Among the records, how many lines contain "mechanism"? Only the number is needed.
*** Opening of Dataset ***
import Mathlib
import HarnessLib
import Summits.Parity.GeneralizedHardyLittlewood.Theses.LeeYangFibres
import Summits.Parity.GeneralizedHardyLittlewood.Theorems.LeeYangFibresFibreHyperbolicityDefs
import Summits.Parity.GeneralizedHardyLittlewood.Theorems.LeeYangFibresFibreHyperbolicityCoeffBound
import Summits.Parity.GeneralizedHardyLittlewood.Theorems.LeeYangFibresFibreHyperbolicityPerturb
import Summits.Parity.GeneralizedHardyLittlewood.Theorems.LeeYangFibresFibreHyperbolicityAssemble
import Summits.Parity.GeneralizedHardyLittlewood.Theorems.LeeYangFibresFibreHyperbolicityGhostFree
import Summits.Parity.GeneralizedHardyLittlewood.Theorems.LeeYangFibresFibreHyperbolicityGhostFreeOne
import Summits.Parity.GeneralizedHardyLittlewood.Theorems.LeeYangFibresHyperbolicityClipsParityPrep
import Summits.Parity.GeneralizedHardyLittlewood.Theorems.LeeYangFibresCellsToRelativeDimOne

/-!
# Crux `FibreHyperbolicity` (stmt-Parity-14108), line "model transfer": what the last stub carries

The skeleton `Cruxes/FibreHyperbolicity/Lines/SketchIdeator1.lean` closes the crux modulo ONE registered stub,
`stub_ghostFree : ∀ t ≥ 2, GhostFreeCellLaw t` (the ghost-free cell law: the route's `CellParityLaw` inequality with
Walsh amplitude `1`). This file proves the four REGISTERED RESIDUE STATEMENTS of skeleton v6, i.e. exactly what a
proof of that stub would deliver — each as an implication from the stub's statement, sorry-free:

* `stub_residueCrux   : (∀ t ≥ 2, GhostFreeCellLaw t) → FibreHyperbolicity` — the line's composition
  (`stub_assemble ∘ stub_ghostBridge`, with the landed `t = 1` law `stub_ghostFreeOne`);
* `stub_residueLaw    : (∀ t ≥ 2, GhostFreeCellLaw t) → CellParityLaw` — crux 3 of the route, with `θ = δ_∅`;
* `stub_residueCells  : (∀ t ≥ 2, GhostFreeCellLaw t) → PrimeCellsRelative` — the route's cell-level OUTPUT node,
  directly (prime cell `j = (1,…,1)` at `u = 2`; `β_∞ 𝔖 ≥ 0`);
* `stub_residueDimOne : (∀ t ≥ 2, GhostFreeCellLaw t) → RelativeDimOne` — the route's `d = 1` OUTPUT and the
  mechanism-fed hypothesis of its deciding theorem `closes`, through the landed glue `cellsToRelativeDimOne_proof`.

Consequence for the line (recorded, not a claim about the crux): the one open stub of "model transfer" is not an
input of the route but contains its output; closing the line this way would prove `RelativeDimOne` outright and make
the crux, the clipping lemma and crux 3 unnecessary. The statements are registered stubs of the skeleton so that they
land under `--supports stmt-Parity-14108`; they assert implications only.
-/

noncomputable section

namespace Summit.Parity.GeneralizedHardyLittlewood.Cruxes.FibreHyperbolicity.ModelTransfer

open scoped BigOperators Classical
open Finset
open Literature.NumberTheory.Sieve
open Summit.Parity.GeneralizedHardyLittlewood.Theses.LeeYangFibres
  (FibreHyperbolicity CellParityLaw PrimeCellsRelative RelativeDimOne)
open Summit.Parity.GeneralizedHardyLittlewood.Theorems.HyperbolicityClipsParity (archFactor_mul_singularProduct_nonneg)
open Summit.Parity.GeneralizedHardyLittlewood.Theorems.LeeYangFibresCells (cellsToRelativeDimOne_proof)

/-- The ghost-free cell law at every `t ≥ 1` from its `t ≥ 2` members (the `t = 1` member is the landed,
parity-free `stub_ghostFreeOne`). -/
theorem ghostFree_all (h : ∀ t : ℕ, 2 ≤ t → GhostFreeCellLaw t) : ∀ t : ℕ, 1 ≤ t → GhostFreeCellLaw t := by
  intro t ht
  rcases Nat.lt_or_ge t 2 with h2 | h2
  · obtain rfl : t = 1 := by omega
    exact stub_ghostFreeOne
  · exact h t h2

/-- `FibreHyperbolicity` at a fixed number of forms from the ghost-free cell law at that `t` (the line's
composition: Alladi bridge `stub_ghostBridge`, then `stub_assemble` with the perturbation lemma, the coefficient
bound, the fibre expansion and the simple real zeros of the model polynomial). -/
theorem fibreHyperbolicityAt_of_ghostFree (t : ℕ) (ht : 1 ≤ t) (h : GhostFreeCellLaw t) : FHAt t :=
  stub_assemble t ht stub_perturb stub_coeffBound fibreExpand (stub_ghostBridge t h)

/-- **Residue ⇒ crux** (registered residue statement `stub_residueCrux`): the open stub of the line implies
`FibreHyperbolicity` — the skeleton's `FibreHyperbolicity_of` with the stub as an explicit hypothesis. -/
theorem stub_residueCrux : (∀ t : ℕ, 2 ≤ t → GhostFreeCellLaw t) → FibreHyperbolicity := fun h =>
  crux_iff.mpr fun t ht => fibreHyperbolicityAt_of_ghostFree t ht (ghostFree_all h t ht)

/-- **Residue ⇒ crux 3** (registered residue statement `stub_residueLaw`): the open stub of the line implies the
route's `CellParityLaw`, with the trivial amplitudes `θ_∅ = 1`, `θ_S = 0` (`S ≠ ∅`), whose Walsh factor is `1`. -/
theorem stub_residueLaw : (∀ t : ℕ, 2 ≤ t → GhostFreeCellLaw t) → CellParityLaw := by
  intro h t L u ht hu ε hε
  obtain ⟨N₀, hN₀⟩ := ghostFree_all h t ht L u hu ε hε
  refine ⟨N₀, fun N hN Ψ hΨ hsize K hK hKN => ⟨fun S => if S = ∅ then 1 else 0, if_pos rfl, ?_, ?_⟩⟩
  · intro S; dsimp only; split_ifs <;> norm_num
  · intro j hj
    have hw : (∑ S : Finset (Fin t), (if S = ∅ then (1 : ℝ) else 0) * ∏ i ∈ S, (-1 : ℝ) ^ (j i + 1)) = 1 := by
      rw [Finset.sum_eq_single_of_mem (∅ : Finset (Fin t)) (Finset.mem_univ _)]
      · simp
      · intro S _ hS; simp [hS]
    rw [hw, one_mul]
    exact hN₀ N hN Ψ hΨ hsize K hK hKN j hj

/-- **Residue ⇒ the route's cell-level output** (registered residue statement `stub_residueCells`): the open stub
of the line implies `PrimeCellsRelative` directly — at `u = 2`, the prime cell `j = (1,…,1)` of the ghost-free law
has absolute error `ε N / log^t N ≤ ε (M₁ + N / log^t N)` since `M₁ = β_∞ 𝔖 (A₁(N)/N)^t ≥ 0`. -/
theorem stub_residueCells : (∀ t : ℕ, 2 ≤ t → GhostFreeCellLaw t) → PrimeCellsRelative := by
  intro h t L ht ε hε
  obtain ⟨N₀, hN₀⟩ := ghostFree_all h t ht L 2 le_rfl ε hε
  refine ⟨2, le_rfl, N₀, fun N hN Ψ hΨ hsize K hK hKN => ?_⟩
  have key := hN₀ N hN Ψ hΨ hsize K hK hKN (fun _ => 1) (fun _ => ⟨le_rfl, by norm_num⟩)
  simp only [jointCell, Finset.prod_const, Finset.card_univ, Fintype.card_fin] at key
  refine key.trans ?_
  rw [mul_div_assoc]
  refine mul_le_mul_of_nonneg_left ?_ hε.le
  exact le_add_of_nonneg_left (mul_nonneg (archFactor_mul_singularProduct_nonneg Ψ hΨ K)
    (pow_nonneg (div_nonneg (Nat.cast_nonneg _) (Nat.cast_nonneg _)) _))

/-- **Residue ⇒ the route's `d = 1` output** (registered residue statement `stub_residueDimOne`): the open stub of
the line implies `RelativeDimOne` — the hypothesis of the route's deciding theorem `closes` that the mechanism
feeds — through the landed glue `CellsToRelativeDimOne` (`cellsToRelativeDimOne_proof`). -/
theorem stub_residueDimOne : (∀ t : ℕ, 2 ≤ t → GhostFreeCellLaw t) → RelativeDimOne := fun h =>
  cellsToRelativeDimOne_proof (stub_residueCells h)

end Summit.Parity.GeneralizedHardyLittlewood.Cruxes.FibreHyperbolicity.ModelTransfer

end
*** Close of Dataset ***
* _Output below_
2